═══ Dataset extract ═══
/-- The packet is supported in the closed ball of radius `4`. [folklore] -/
theorem tsupport_packet_subset (h0 : ∀ a t, 2 < |t| → φ a t = 0) :
    tsupport (packet φ) ⊆ Metric.closedBall 0 4 := by
  refine closure_minimal (fun y hy => ?_) Metric.isClosed_closedBall
  rw [Metric.mem_closedBall, dist_zero_right]
  by_contra h
  exact hy (packet_eq_zero h0 y (le_of_lt (not_le.mp h)))

/-- A linear combination of three numbers with coefficients of modulus `≤ 1` is bounded by the sum
of the moduli. [folklore] -/
theorem abs_comb3_le {v0 v1 v2 s1 s2 s3 : ℝ} (h0 : |v0| ≤ 1) (h1 : |v1| ≤ 1) (h2 : |v2| ≤ 1) :
    |v0 * s1 + v1 * s2 + v2 * s3| ≤ |s1| + |s2| + |s3| := by
  have e1 : |v0 * s1| ≤ |s1| := by rw [abs_mul]; exact mul_le_of_le_one_left (abs_nonneg _) h0
  have e2 : |v1 * s2| ≤ |s2| := by rw [abs_mul]; exact mul_le_of_le_one_left (abs_nonneg _) h1
  have e3 : |v2 * s3| ≤ |s3| := by rw [abs_mul]; exact mul_le_of_le_one_left (abs_nonneg _) h2
  calc |v0 * s1 + v1 * s2 + v2 * s3| ≤ |v0 * s1 + v1 * s2| + |v2 * s3| := abs_add_le _ _
    _ ≤ |v0 * s1| + |v1 * s2| + |v2 * s3| := by linarith [abs_add_le (v0 * s1) (v1 * s2)]
    _ ≤ |s1| + |s2| + |s3| := by linarith

/-- Coordinates of the unit vectors have modulus `≤ 1`. [folklore] -/
theorem abs_single_apply_le (m i : Fin 3) : |(EuclideanSpace.single m (1 : ℝ) : E3) i| ≤ 1 := by
  rw [PiLp.single_apply]; split_ifs <;> simp

/-- **Directional derivatives of `ΔW₀` and `ΔW₁`** in terms of separable monomials. [folklore] -/
theorem fderiv_laplacian_UW (hφ : ∀ a, ContDiff ℝ ∞ (φ a)) (y v : E3) :
    fderiv ℝ (Δ (UW φ 0)) y v =
      (v 0 * sep φ 3 1 0 y + v 1 * sep φ 2 2 0 y + v 2 * sep φ 2 1 1 y) +
      (v 0 * sep φ 1 3 0 y + v 1 * sep φ 0 4 0 y + v 2 * sep φ 0 3 1 y) +
      (v 0 * sep φ 1 1 2 y + v 1 * sep φ 0 2 2 y + v 2 * sep φ 0 1 3 y) ∧
    fderiv ℝ (Δ (UW φ 1)) y v =
      -((v 0 * sep φ 4 0 0 y + v 1 * sep φ 3 1 0 y + v 2 * sep φ 3 0 1 y) +
        (v 0 * sep φ 2 2 0 y + v 1 * sep φ 1 3 0 y + v 2 * sep φ 1 2 1 y) +
        (v 0 * sep φ 2 0 2 y + v 1 * sep φ 1 1 2 y + v 2 * sep φ 1 0 3 y)) ∧
    fderiv ℝ (Δ (UW φ 2)) y v = 0 := by
  refine ⟨?_, ?_, ?_⟩
  · rw [laplacian_UW_zero hφ]
    have h := ((hasFDerivAt_sep hφ 2 1 0 y).add (hasFDerivAt_sep hφ 0 3 0 y)).add
      (hasFDerivAt_sep hφ 0 1 2 y)
    rw [show (fun y => sep φ 2 1 0 y + sep φ 0 3 0 y + sep φ 0 1 2 y) =
        ((fun y => sep φ 2 1 0 y + sep φ 0 3 0 y) + fun y => sep φ 0 1 2 y) from rfl]
    rw [show ((fun y => sep φ 2 1 0 y + sep φ 0 3 0 y) + fun y => sep φ 0 1 2 y) =
        (((fun y => sep φ 2 1 0 y) + fun y => sep φ 0 3 0 y) + fun y => sep φ 0 1 2 y) from rfl]
    rw [h.fderiv]
    simp only [add_apply, sepD_apply]
  · rw [laplacian_UW_one hφ]
    have h := (((hasFDerivAt_sep hφ 3 0 0 y).add (hasFDerivAt_sep hφ 1 2 0 y)).add
      (hasFDerivAt_sep hφ 1 0 2 y)).neg
    rw [show (fun y => -(sep φ 3 0 0 y + sep φ 1 2 0 y + sep φ 1 0 2 y)) =
        -(((fun y => sep φ 3 0 0 y) + fun y => sep φ 1 2 0 y) + fun y => sep φ 1 0 2 y) from rfl]
    rw [h.fderiv]
    simp only [neg_apply, add_apply, sepD_apply]
  · rw [laplacian_UW_two, (hasFDerivAt_const (0 : ℝ) y).fderiv]; simp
═══
Please copy out the preceding data in full, exactly as written.

__Finished exercise__.
/-- The packet is supported in the closed ball of radius `4`. [folklore] -/
theorem tsupport_packet_subset (h0 : ∀ a t, 2 < |t| → φ a t = 0) :
    tsupport (packet φ) ⊆ Metric.closedBall 0 4 := by
  refine closure_minimal (fun y hy => ?_) Metric.isClosed_closedBall
  rw [Metric.mem_closedBall, dist_zero_right]
  by_contra h
  exact hy (packet_eq_zero h0 y (le_of_lt (not_le.mp h)))

/-- A linear combination of three numbers with coefficients of modulus `≤ 1` is bounded by the sum
of the moduli. [folklore] -/
theorem abs_comb3_le {v0 v1 v2 s1 s2 s3 : ℝ} (h0 : |v0| ≤ 1) (h1 : |v1| ≤ 1) (h2 : |v2| ≤ 1) :
    |v0 * s1 + v1 * s2 + v2 * s3| ≤ |s1| + |s2| + |s3| := by
  have e1 : |v0 * s1| ≤ |s1| := by rw [abs_mul]; exact mul_le_of_le_one_left (abs_nonneg _) h0
  have e2 : |v1 * s2| ≤ |s2| := by rw [abs_mul]; exact mul_le_of_le_one_left (abs_nonneg _) h1
  have e3 : |v2 * s3| ≤ |s3| := by rw [abs_mul]; exact mul_le_of_le_one_left (abs_nonneg _) h2
  calc |v0 * s1 + v1 * s2 + v2 * s3| ≤ |v0 * s1 + v1 * s2| + |v2 * s3| := abs_add_le _ _
    _ ≤ |v0 * s1| + |v1 * s2| + |v2 * s3| := by linarith [abs_add_le (v0 * s1) (v1 * s2)]
    _ ≤ |s1| + |s2| + |s3| := by linarith

/-- Coordinates of the unit vectors have modulus `≤ 1`. [folklore] -/
theorem abs_single_apply_le (m i : Fin 3) : |(EuclideanSpace.single m (1 : ℝ) : E3) i| ≤ 1 := by
  rw [PiLp.single_apply]; split_ifs <;> simp

/-- **Directional derivatives of `ΔW₀` and `ΔW₁`** in terms of separable monomials. [folklore] -/
theorem fderiv_laplacian_UW (hφ : ∀ a, ContDiff ℝ ∞ (φ a)) (y v : E3) :
    fderiv ℝ (Δ (UW φ 0)) y v =
      (v 0 * sep φ 3 1 0 y + v 1 * sep φ 2 2 0 y + v 2 * sep φ 2 1 1 y) +
      (v 0 * sep φ 1 3 0 y + v 1 * sep φ 0 4 0 y + v 2 * sep φ 0 3 1 y) +
      (v 0 * sep φ 1 1 2 y + v 1 * sep φ 0 2 2 y + v 2 * sep φ 0 1 3 y) ∧
    fderiv ℝ (Δ (UW φ 1)) y v =
      -((v 0 * sep φ 4 0 0 y + v 1 * sep φ 3 1 0 y + v 2 * sep φ 3 0 1 y) +
        (v 0 * sep φ 2 2 0 y + v 1 * sep φ 1 3 0 y + v 2 * sep φ 1 2 1 y) +
        (v 0 * sep φ 2 0 2 y + v 1 * sep φ 1 1 2 y + v 2 * sep φ 1 0 3 y)) ∧
    fderiv ℝ (Δ (UW φ 2)) y v = 0 := by
  refine ⟨?_, ?_, ?_⟩
  · rw [laplacian_UW_zero hφ]
    have h := ((hasFDerivAt_sep hφ 2 1 0 y).add (hasFDerivAt_sep hφ 0 3 0 y)).add
      (hasFDerivAt_sep hφ 0 1 2 y)
    rw [show (fun y => sep φ 2 1 0 y + sep φ 0 3 0 y + sep φ 0 1 2 y) =
        ((fun y => sep φ 2 1 0 y + sep φ 0 3 0 y) + fun y => sep φ 0 1 2 y) from rfl]
    rw [show ((fun y => sep φ 2 1 0 y + sep φ 0 3 0 y) + fun y => sep φ 0 1 2 y) =
        (((fun y => sep φ 2 1 0 y) + fun y => sep φ 0 3 0 y) + fun y => sep φ 0 1 2 y) from rfl]
    rw [h.fderiv]
    simp only [add_apply, sepD_apply]
  · rw [laplacian_UW_one hφ]
    have h := (((hasFDerivAt_sep hφ 3 0 0 y).add (hasFDerivAt_sep hφ 1 2 0 y)).add
      (hasFDerivAt_sep hφ 1 0 2 y)).neg
    rw [show (fun y => -(sep φ 3 0 0 y + sep φ 1 2 0 y + sep φ 1 0 2 y)) =
        -(((fun y => sep φ 3 0 0 y) + fun y => sep φ 1 2 0 y) + fun y => sep φ 1 0 2 y) from rfl]
    rw [h.fderiv]
    simp only [neg_apply, add_apply, sepD_apply]
  · rw [laplacian_UW_two, (hasFDerivAt_const (0 : ℝ) y).fderiv]; simp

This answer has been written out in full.